Tag Archives: high speed PCB design

Profile of an IoT processor for the industrial and consumer markets


 If there’s a single major stumbling block that is hindering the IoT take-off at the larger industrial scale, it’s security.


The intersection of data with intelligent machines is creating new possibilities in industrial automation, and this new frontier is now being increasingly known as the Industrial Internet of Things (IIoT). However, if there is a single major stumbling block that is hindering the IoT take-off at the larger industrial scale, it’s security.

It’s imperative to have reliable data in the industrial automation environment, and here, the additional security layers in the IoT hardware often lead to compromises in performance. Then, there is counterfeiting of products and application software, which is becoming a growing concern in the rapidly expanding IoT market.

sama5d2_google_1160x805_090215

Atmel’s answer to security concerns in the IIoT infrastructure: a microprocessor (MPU) that can deliver the security while maintaining the level of performance that Internet-connected systems require. The company’s Cortex A5 chip — the Atmel | SMART SAMA5D4 — securely stores and transfers data, as well as safeguards software assets to prevent cloning of IoT applications.

The SAMA5D4 series of MPUs enables on-the-fly encryption and decryption of software code from the external DRAM. Moreover, it boasts security features such as secure boot, tamper detection pins and safe erasure of security-critical data. The A5D4 processor also incorporates ARM’s system-wide security approach, TrustZone, which is used to secure peripherals such as memory and crypto blocks. TrustZone —comprising of security extensions that can be implemented in a number of ARM cores — is tightly integrated into ARM’s Cortex-A processors. It runs the processor in two different modes: First, a secure environment executes critical security and safety software, and secondly, a normal environment runs the rich OS software applications such as Linux. This lets embedded designers isolate critical software from OS software.

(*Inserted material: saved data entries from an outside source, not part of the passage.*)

import Mathlib.NumberTheory.LSeries.DirichletContinuation
import HarnessLib

/-!
# Small `L(1,χ)` forces an exceptional zero: the dichotomy of Montgomery–Vaughan, Theorem 11.4 ((11.7), (11.10))

H. L. Montgomery, R. C. Vaughan, *Multiplicative Number Theory I: Classical Theory*, Cambridge Studies in Advanced
Mathematics 97 (2007) [MontgomeryVaughan2007], §11.1 Theorem 11.4, p. 360 of the print (pp. 277–278 of the held
text).  A NAMED FACT (theorem-in-print), typed statement-first; nothing here is proved.

The printed theorem: for a non-principal `χ (mod q)`, `c` the constant of the zero-free region (Theorem 11.3) and
`σ ≥ 1 − c/(2 log qτ)` (`τ = |t| + 4`): if `L(s,χ)` has no exceptional zero, or has one `β₁` with `|s − β₁| ≥ 1/log q`,
then `1/L(s,χ) ≪ log qτ` (11.7); alternatively, if `β₁` is an exceptional zero and `|s − β₁| ≤ 1/log q`, then
`|s − β₁| ≪ |L(s,χ)| ≪ |s − β₁|(log q)²` (11.10).  At `s = 1` this is the DICHOTOMY typed below: either
`L(1,χ) ≥ c₁/log(4q)`, or `L(s,χ)` has a real zero `β < 1` with `1 − β ≤ C·L(1,χ)` (absolute `c₁, C > 0`).  Why it is
wanted in this tree: it turns a hypothesis «`L(1,χ)` is small» (e.g. Zhang's Assumption (A) `L(1,χ) < 𝓛⁻²⁰²²`,
`Literature.NumberTheory.LFunctions.Zhang2022.Skeleton.AssumptionA`) into «an exceptional zero of quality
`η ≥ c·𝓛²⁰²¹` exists» (`Literature.Barriers.Parity.IsSiegelZero`), the hypothesis under which the Tao–Teräväinen
Siegel-model facts of the tree are stated (used by the Landau–Siegel programme's §D card `siegel-model-moduli`).

## References
* H. L. Montgomery, R. C. Vaughan, *Multiplicative Number Theory I* (CUP 2007), §11.1 Theorem 11.4 (11.7), (11.10);
  §11.2 Corollary 11.12. [cite: MontgomeryVaughan2007, §11.1 Theorem 11.4]
-/

noncomputable section

namespace Literature.NumberTheory.LFunctions

/-- **Montgomery–Vaughan 2007, Theorem 11.4 at `s = 1` — the exceptional-zero dichotomy (NAMED FACT, theorem in
print; nothing asserted here):** there are absolute constants `c₁, C > 0` such that for every modulus `q ≥ 2` and every
non-principal Dirichlet character `χ (mod q)`, EITHER `L(1,χ) ≥ c₁/log(4q)` ((11.7) at `s = 1`, `τ = 4`: no exceptional
zero, or the exceptional zero is at distance `≥ 1/log q` from `1`), OR `L(s,χ)` has a real zero `β < 1` with
`1 − β ≤ C·|L(1,χ)|` ((11.10) at `s = 1`: `|1 − β₁| ≪ |L(1,χ)|`).  (For complex `χ` the first alternative always
holds; the exceptional zero, when it exists, is a real simple zero of `L(s,χ)` for a quadratic `χ`, §11.1.)
[cite: MontgomeryVaughan2007, §11.1 Theorem 11.4 (11.7) (11.10)] -/
def montgomeryVaughan2007_theorem114_dichotomy : Prop :=
  ∃ c₁ C : ℝ, 0 < c₁ ∧ 0 < C ∧
    ∀ (q : ℕ) [NeZero q] (χ : DirichletCharacter ℂ q), 2 ≤ q → χ ≠ 1 →
      c₁ / Real.log (4 * q) ≤ ‖χ.LFunction 1‖ ∨
        ∃ β : ℝ, β < 1 ∧ 1 - β ≤ C * ‖χ.LFunction 1‖ ∧ χ.LFunction (β : ℂ) = 0

end Literature.NumberTheory.LFunctions

end
import Summits.BirchSwinnertonDyer.Rank1Residual.X2.RouteGSplitDisplay370650j1
import Summits.BirchSwinnertonDyer.Rank1Residual.X2.RouteGSplitDisplay412368bi1
import Summits.BirchSwinnertonDyer.Rank1Residual.X2.RouteGSplitDisplay453675g1
import Summits.BirchSwinnertonDyer.Rank1Residual.X2.CongruenceTransferCoveredNonsplitAtThree
import HarnessLib

/-!
# Route G at a NON-SPLIT multiplicative Eisenstein `3`, COVERED relative — RE-DISPLAYS ON THE TYPED `p = 3` TIER, batch 07/12
# (cell `bsd-litref`, sub-dir `bstw24`, seat `bsd-litref-bstw24-pv` = the T2b prover; THEOREMS ONLY; generated by `work/gen_atthree.py`
# from the landed part-2 displays — below the module docstring nothing is hand-edited)

HONEST FRAMING (programme BSD-LIT2PART v1 §T2 / §HONESTY; cell README): nothing here proves BSD for any curve; no label moves;
nothing is booked. For each T-EISRG3C `(class, 3)` cell of row A10 below (corner X2: `E[3]` reducible, NON-split multiplicative at
`3`, `r = 0`, ¬GVPar; register entry `T-EISRG3C:CGS25-ThmA-Thm4.1.1@BSTW24-§5(arXiv:2409.01350,preprint;read)@3`, referee A R299.5,
B R252.4 / R291 / R344 / R348) the landed display `X2/RouteGSplitDisplay<T>.lean` closes `X2.MazurMainConjectureAt W 3` / `BSDp W 3`
on the binder `hA : CastellaGrossiSkinner2025.thmA_charIdeal_eq_padicLFunction` — CGS25 Thm A, Math. Ann. 393 (2025), a PUBLISHED
statement for every `p > 2` whose printed proof AT `p = 3` rests on Thm 4.1.1 ⇐ [BSTW24, §5] ⇐ [KLZ17] §§7–10 (printed `p ≥ 5`) +
Ohta's Λ-adic Eichler–Shimura for the open tower ⇐ [SV-S-Ohta] (unpublished): the in-cell referees' concurring GAP(line)
(D-AUDIT-bstw24-r1 2ab68891cb7b08bc O3; D-AUDIT-bstw24-r2 69e4de3690fd21dc N1; TeX l.2915, l.4918–4922). Reader 1's §5
recommendation in three landed steps: gap TYPED as ONE claim-tagged binder at the cells' prime (`RowC6.CastellaGrossiSkinner2025_thmA_atThree_OPEN`,
p461118) → the three non-split heads RE-ROUTED onto it (`X2/CongruenceTransferCoveredNonsplitAtThree.lean`, p464694) → THIS FILE:
the displays re-displayed with `hA ↦ hA3` and NOTHING else changed (same per-pair instrument certificates `hμ0 hlam hμ0' hlam' hk hn
(hr)`, same registered [PUB] facts; part 1 and the part-2 lemmas `good_outside_S₀` / `sum_delta` consumed BY NAME; only the
`S₀`-membership lemma, private in part 2, is re-proved). Each cell then reads in the kernel modulo {PUBLISHED named facts} + ONE named
PRE binder carrying exactly the located gap (the register's component attached to a DECL: director ruling (i) / referee C R263), and
is NEVER a stronger claim than the booked display (`X2.mazurMainConjectureAt_of_coveredRelativeAtThree_of_not_split_of_thmA`).
Cells with an hA-free twin in tree (OFFER-EIS-A10NONSPLIT-B9) are not re-displayed. PARTITION (D-0054): row A10 × T-EISRG3C —
0 classes move (same literal tier; strike condition unchanged: a public Λ-adic Eichler–Shimura + [KLZ] §§7–10 at `p = 3`, whereupon
`hA3` is discharged by `RowC6.thmA_atThree_OPEN_of_thmA`). bears_on: LADDER-BSD H0/H1 · K5 (A10).
Cells in this batch: `370650j1 ← 17650d1` (R252.4/B5/B6 (hA-only; no B9 twin)); `412368bi1 ← 137456e1` (R252.4/B5/B6 (hA-only; no B9 twin)); `453675g1 ← 46025c1` (R252.4/B5/B6 (hA-only; no B9 twin)).
References: [CastellaGrossiSkinner2025] Thm A (= 7.1.1), Thm 4.1.1; [BurungaleSkinnerTianWan2024] §5 (PRE); [GreenbergVatsal2000]
Thm (1.4), §2 Prop (2.4); [Wuthrich2014] Thm 16; [SteinWuthrich2013] Thm 6.1; [Fisher2012Hessian] §13; sheets as above (+ ADD-1
dd57a5d99fb5bd7f / 850c38dd32e26b8a); `pub/bsd-litref/bstw24/staging/bsd-litref-bstw24-pv/CONSUMERS.md` §1, `PRICING-A10-TEISRG3C-DRAFT.md` §iii-0.
-/

set_option autoImplicit false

The system approach allows control access to CPU, memories, DMA and peripherals with programmable secure regions. That, in turn, ensures that on-chip parts like CPU and off-chip parts like peripherals are protected from software attacks.

Trust

Performance Uplift

The Atmel SMART | SAMA5D4 processor is based on the Cortex-A5, the smallest and simplest of the Cortex-A series cores that support the 32-bit ARMv7 instruction set. It’s targeted at applications requiring high-precision computing and fast signal processing — that includes industrial and consumer applications such as control panels, communication gateways and imaging terminals.

The use cases for SAMA5D4 span from kiosks, vending machines and barcode scanners, to smart grid, communications gateways and control panels for security, home automation, thermostats, etc. Atmel’s MPU features peripherals for connectivity and user interface applications. For instance, it offers a TFT LCD controller for human-machine interface (HMI) and control panel applications and a dual Ethernet MAC for networking and gateway solutions.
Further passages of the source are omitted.